/-!
# ζ(5) search — FOURTH order: the classwise fourth digit (with its harmonic correction `λ_p = H⁽²⁾_{p−1}/(2p)`), the SECOND
RESIDUE LAW (THEOREM L5: `casLB + 5` below the edge `p(M−4) ≤ 2d+1`) and the record windows `−104 / −96 / −88`, statement layer (gen-2 g13)

Cell `pub-zeta5` (HONEST FRAMING: systematic search; no irrationality claim unless certified), ideation seat gen-2, generation 13
(`HOME/pub-zeta5-gen-2/REPORT-gen2-g13.md`).  INCREMENT over the tree's `Zeta5Search/ThirdOrderDigit.lean` (g10: `phi2Hat`, `curvHat`, `wHat3`,
`vHat3`, `ThirdDigitW/V`, `isRaise2`, `LawA4`) and `Zeta5Search/RecordWindowsA4.lean` (g12: `T56/T52/T48`, `LawA4Classes`, `RecClassesM..`,
`RecWindowM..` = `7 − 2M`).  New namespace, nothing redeclared; STATEMENTS (`@[conjecture] def … : Prop`) plus PROVED reductions.
Nothing here bears on irrationality: these are `p`-adic digits of the partial-fraction data of the Brown–Zudilin rational function `R_b` and the
resulting valuation of the contiguity Casoratian `Cas_j(b) = W(b+e_j)V(b) − W(b)V(b+e_j)`; the record-ray statements are CENSUS WHAT-IF rungs
(they raise the certified decay exponent only once proved for all `n`).

## §1 The classwise FOURTH digit (REPORT §2; `W`-row PROVED on paper as (W3) one order further; `V`-row exact-checked, proof sketched)
With `Ĝ_x(η) ≡ 1 − pφη + p²cη² − p³c₃η³ (mod p⁴)`, `c₃ := φ³/6 − φφ₂/2 + φ₃/3` (`φ₃ = phi3Hat`), and the functionals of `η³Φ_x`
(`ŵ₄ = wHat4`, `v̂₄ = vHat4`):  `W_x ≡ (−p)^{E+3} ĝ (ŵ − pφŵ₂ + p²cŵ₃ − p³c₃ŵ₄) (mod p^{E+7})` and, for `E ≤ −4`,
`V_x ≡ (−p)^E ĝ (v̂ − pφv̂₂ + p²cv̂₃ − p³c₃v̂₄ − (p²/2)·H⁽²⁾_{p−1}·ŵ) (mod p^{E+4})`.  The LAST TERM is new at this order: the harmonic residues of
the level sums no longer cancel (as they did at order three, g10 §6) but leave the universal multiple `λ_p ŵ_x`, `λ_p := H⁽²⁾_{p−1}/(2p) ∈ ℤ_(p)`
(Wolstenholme: `p ∣ H⁽²⁾_{p−1}`), of the LEADING `W`-digit.  Exact check (`g13/fourthdigit.py`, seeds 1,5,6,7): every pole class satisfies (W4)/(U4);
every class with `E ≤ −4` satisfies (V4) WITH the correction (47,120 classes with `E ≤ −4`, 0 failures) and about one third of them violate it without (defect exactly one digit, `≡ λ_p ŵ_x`).
In the orbit sums of a `LawA4` frame the correction is `p²λ_p Σ_{E_x=−M} ĝ_xŵ_x ≡ 0 (mod p³)` by the first-digit pair cancellation, so it never
reaches the Casoratian digit below — but it is part of the true classwise statement.

## §2 T-shapes and THEOREM L5 (REPORT §1, §3; PROVED on paper from (W1–W4), (V1–V4), the pair symmetry and the residue theorem on `P¹(F_p)`)
In a frame `(M,T)` of `LawA4` write `r(b) := p⁻¹ Σ_x (W_x/(−p)^{3−M}, V_x/(−p)^{−M}) = ατ + Bτ₃` in the basis `τ = σ_T[2η−L]`, `τ₃ = σ_T[(2η−L)³]`
(`σ_T[F] := (ŵ[FΦ_T], v̂[FΦ_T])`; the even moments of the palindrome vanish).  THEOREM A⁗ is `v_p(B) ≥ 2`.  If in addition every pole class of
exponent `−M+3` is a T-SHAPE OF DEGREE 3 (`isRaiseN 3 T`: three single raises — the classes of exponent `−M+i`, `i ≤ 2`, are T-shapes of degree
`i` by the `LawA4` clauses) and `M ≥ 10`, then every class `x` of exponent `−M+i`, `i ≤ 3`, contributes `−p²ĝ_xκ_i(x)/8` to `B (mod p³)` with
`κ₃ = 1, κ₂ = φ_x, κ₁ = c_x, κ₀ = c₃,x`, i.e. `ĝ_xκ_i(x) ≡ [ε^{3−i}] G_x(−x+ε) = Res_{t=−x} R̄_b(t)(t+x)^{M−4} dt = Res_{t=−x} R̄_b D^{M−4} dt` over `F_p`
(`D = t^p − t = (t+x)^p − (t+x)`; classes with `i ≥ 4` have zero residue), hence
`B/p² ≡ −(1/8) Σ_{x ∈ F_p} Res_{−x}(R̄_b D^{M−4} dt) = (1/8) Res_∞ = (1/8)[u^K] (2∏_x(1+xu)^{E_x}(1−u^{p−1})^{M−4})`, `K = Σ_xE_x + p(M−4) + 1 = p(M−4) − 2d − 4`
(`Σ_x E_x = −2d − 5`, `d = dOf b`).  SECOND RESIDUE LAW: `K < 0 ⇒ B ≡ 0 (mod p³)`.  The hit `e_j` lowers `d` by one, so
**THEOREM L5**: frame clauses + degree-3 T-shapes for `b` and `b+e_j`, `M ≥ 10`, and `p(M−4) ≤ 2d(b) + 1` (`⟺ K(b+e_j) < 0`) `⇒ v_p(Cas_j(b)) ≥ 8 − 2M = casLB + 5`
(`casLB + 3` in the shifted frames `M = 1 − m` of g12).  Exact census (`g13/reslaw2.py`, seeds 1–3, `b₀ ≤ 90`, `M ≥ 10`): the digit `B/p² (mod p)`
equals the residue prediction in every instance of the hypotheses (direct and shifted frames, for `b` and `b+e_j`), and hypotheses ⇒ excess `≥ 5`
in every instance; with `K(b+e_j) ≥ 0` the excess is `4` in most instances (the law is sharp).  On the record ray the edge `p(M−4) = 50n`
is `θ = 25/26` (frame 56), `25/24` (frame 52) — exactly the steps of the Brown–Zudilin exponent `e_G` left unexplained by A⁗ — and `25/22 > 9/8` (frame 48).

## §3 Record windows (REPORT §4): A⁗ + L5 = the Brown–Zudilin valuation on all 40 `LawA4` windows of g12
`p`-adic exact values (g12 `vpadic.py`, ≥ 56 certified digits; three of them PREDICTED by L5 before the computation, marked *):
(45,43) −104, (62,59) −104, (40,41) −96, (46,47)* −96, (51,53)* −96, (53,59) −88, (42,47) −88, (60,67)* −88; and `= 7 − 2M` exactly where
`K(b+e₇) ≥ 0` ((44,43) −105, (56,59) −97) or the degree-3 shape clause fails ((64,71) −89: the classes of exponent −45 have lists `…,−4,−6,…`
skipping `−5`; so at all 22 window primes of `(11/10, 10/9]` with `n ≤ 150`).  The shape hypotheses `RecShapesM..` are verified at every window prime
with `n ≤ 150` (35 + 78 + 31 instances, `b` and `b+e₇`).
-/

open Finset

namespace Summit.KontsevichZagierPeriods.Zeta5Search.SecondResidueLaw

open Summit.KontsevichZagierPeriods.Zeta5Search.ClusterValuation
open Summit.KontsevichZagierPeriods.Zeta5Search.WedgeDictionary (pfData dOf)
open Summit.KontsevichZagierPeriods.Zeta5Search.CasoratianValuation (InPolytope shift casoratian)
open Summit.KontsevichZagierPeriods.Zeta5Search.SecondOrder (phiHat phi2Hat curvHat wHat2 vHat2 wHat3 vHat3 classTypeList isRaise isRaise2
  raiseAtList LawA4)
open Summit.KontsevichZagierPeriods.Zeta5Search.RecordWindowsA4 (T56 T52 T48 T56_reverse T52_reverse T48_reverse LawA4Classes
  RecClassesM56 RecClassesM52 RecClassesM48)
open Literature.NumberTheory.Transcendental.BallRivoal (harm)

/-! ## §1 Fourth-order class invariants and the classwise fourth digit -/

/-- `φ₃,x := Σ_{s ∉ class(x)} netExp(s)/(s − x)³` (+ the odd centre outside the class). -/
def phi3Hat (b : ℕ → ℤ) (p x : ℕ) : ℚ :=
  (∑ s ∈ (range ((b 0).toNat + 1)).filter (fun s => s % p ≠ x % p), (netExp b s : ℚ) / ((s : ℚ) - x) ^ 3)
    + (if ¬ (2 : ℤ) ∣ b 0 ∧ ¬ CentreIn b p x then 1 / ((b 0 : ℚ) / 2 - x) ^ 3 else 0)

/-- `c₃,x := φ_x³/6 − φ_xφ₂,x/2 + φ₃,x/3`: the cubic Taylor coefficient of the foreign factor,
`ĝ_{x+ℓp} ≡ ĝ_x (1 − ℓpφ_x + ℓ²p²c_x − ℓ³p³c₃,x) (mod p⁴)`. -/
def cubicHat (b : ℕ → ℤ) (p x : ℕ) : ℚ :=
  phiHat b p x ^ 3 / 6 - phiHat b p x * phi2Hat b p x / 2 + phi3Hat b p x / 3

/-- `ŵ₄_x := ŵ[η³Φ_x] = Σ_{poles q} (ℓ_q³ ρ_{q,3} + 3ℓ_q² ρ_{q,4} + 3ℓ_q ρ_{q,5} + ρ_{q,6})`. -/
noncomputable def wHat4 (b : ℕ → ℤ) (p x : ℕ) : ℚ :=
  ∑ q ∈ classPoles b p x,
    ((if netExp b q ≤ -3 then ((q / p : ℕ) : ℚ) ^ 3 * classRho b p q 3 else 0)
      + (if netExp b q ≤ -4 then 3 * ((q / p : ℕ) : ℚ) ^ 2 * classRho b p q 4 else 0)
      + (if netExp b q ≤ -5 then 3 * ((q / p : ℕ) : ℚ) * classRho b p q 5 else 0)
      + (if netExp b q ≤ -6 then classRho b p q 6 else 0))

/-- `v̂₄_x := v̂[η³Φ_x] = Σ_{poles q} Σ_{σ=1}^{n_q} (−1)^σ (ℓ_q³ ρ_{q,σ} + 3ℓ_q² ρ_{q,σ+1} + 3ℓ_q ρ_{q,σ+2} + ρ_{q,σ+3}) H^{(σ)}_{ℓ_q}`. -/
noncomputable def vHat4 (b : ℕ → ℤ) (p x : ℕ) : ℚ :=
  ∑ q ∈ classPoles b p x, ∑ σ ∈ Icc 1 (-netExp b q).toNat,
    (-1 : ℚ) ^ σ * (((q / p : ℕ) : ℚ) ^ 3 * classRho b p q σ
        + (if (σ : ℤ) + 1 ≤ -netExp b q then 3 * ((q / p : ℕ) : ℚ) ^ 2 * classRho b p q (σ + 1) else 0)
        + (if (σ : ℤ) + 2 ≤ -netExp b q then 3 * ((q / p : ℕ) : ℚ) * classRho b p q (σ + 2) else 0)
        + (if (σ : ℤ) + 3 ≤ -netExp b q then classRho b p q (σ + 3) else 0)) * harm σ (q / p)

/-- `λ_p := H⁽²⁾_{p−1}/(2p)` — a `p`-adic integer for `p ≥ 5` (Wolstenholme `p ∣ H⁽²⁾_{p−1}`); the universal coefficient of the harmonic
correction in the fourth `V`-digit.  Values `λ_p mod p` for `p = 5, 7, 11, 13, 17, 19, 23`: `2, 1, 5, 6, 7, 5, 5`. -/
def lambdaP (p : ℕ) : ℚ := harm 2 (p - 1) / (2 * p)

/-- The fourth-order `W`-prediction `(−p)^{E+3} ĝ_x (ŵ − pφŵ₂ + p²cŵ₃ − p³c₃ŵ₄)`. -/
noncomputable def predW4 (b : ℕ → ℤ) (p x : ℕ) : ℚ :=
  (-(p : ℚ)) ^ (classExp b p x + 3) * gHat b p x
    * (wHat b p x - (p : ℚ) * phiHat b p x * wHat2 b p x + (p : ℚ) ^ 2 * curvHat b p x * wHat3 b p x
        - (p : ℚ) ^ 3 * cubicHat b p x * wHat4 b p x)

/-- The fourth-order `V`-prediction `(−p)^E ĝ_x (v̂ − pφv̂₂ + p²cv̂₃ − p³c₃v̂₄ − (p²/2) H⁽²⁾_{p−1} ŵ)` (last term `= −p³λ_p ŵ`). -/
noncomputable def predV4 (b : ℕ → ℤ) (p x : ℕ) : ℚ :=
  (-(p : ℚ)) ^ (classExp b p x) * gHat b p x
    * (vHat b p x - (p : ℚ) * phiHat b p x * vHat2 b p x + (p : ℚ) ^ 2 * curvHat b p x * vHat3 b p x
        - (p : ℚ) ^ 3 * cubicHat b p x * vHat4 b p x - (p : ℚ) ^ 3 * lambdaP p * wHat b p x)

/-- **(W4) fourth digit of the `W`-row:** `W_x ≡ (−p)^{E+3} ĝ_x (ŵ − pφŵ₂ + p²cŵ₃ − p³c₃ŵ₄)  (mod p^{E+7})` (REPORT §2; PROVED on paper as (W3);
exact check `g13/fourthdigit.py`: every pole class, 0 failures). -/
@[conjecture] def FourthDigitW : Prop :=
  ∀ (b : ℕ → ℤ) (p x : ℕ), InPolytope b → p.Prime → 5 ≤ p → (b 0 + 2 : ℤ) < (p : ℤ) ^ 2 → x < p → 1 ≤ classPoleCount b p x →
    (∑ s ∈ classSet b p x, pfData b 2 s) - predW4 b p x ≠ 0 →
      classExp b p x + 7 ≤ padicValRat p ((∑ s ∈ classSet b p x, pfData b 2 s) - predW4 b p x)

····················

_THE PROBLEM_.
Check each line of the entries above, and show every one holding the word "gHat".

_RESPONSE_.
  (-(p : ℚ)) ^ (classExp b p x + 3) * gHat b p x
  (-(p : ℚ)) ^ (classExp b p x) * gHat b p x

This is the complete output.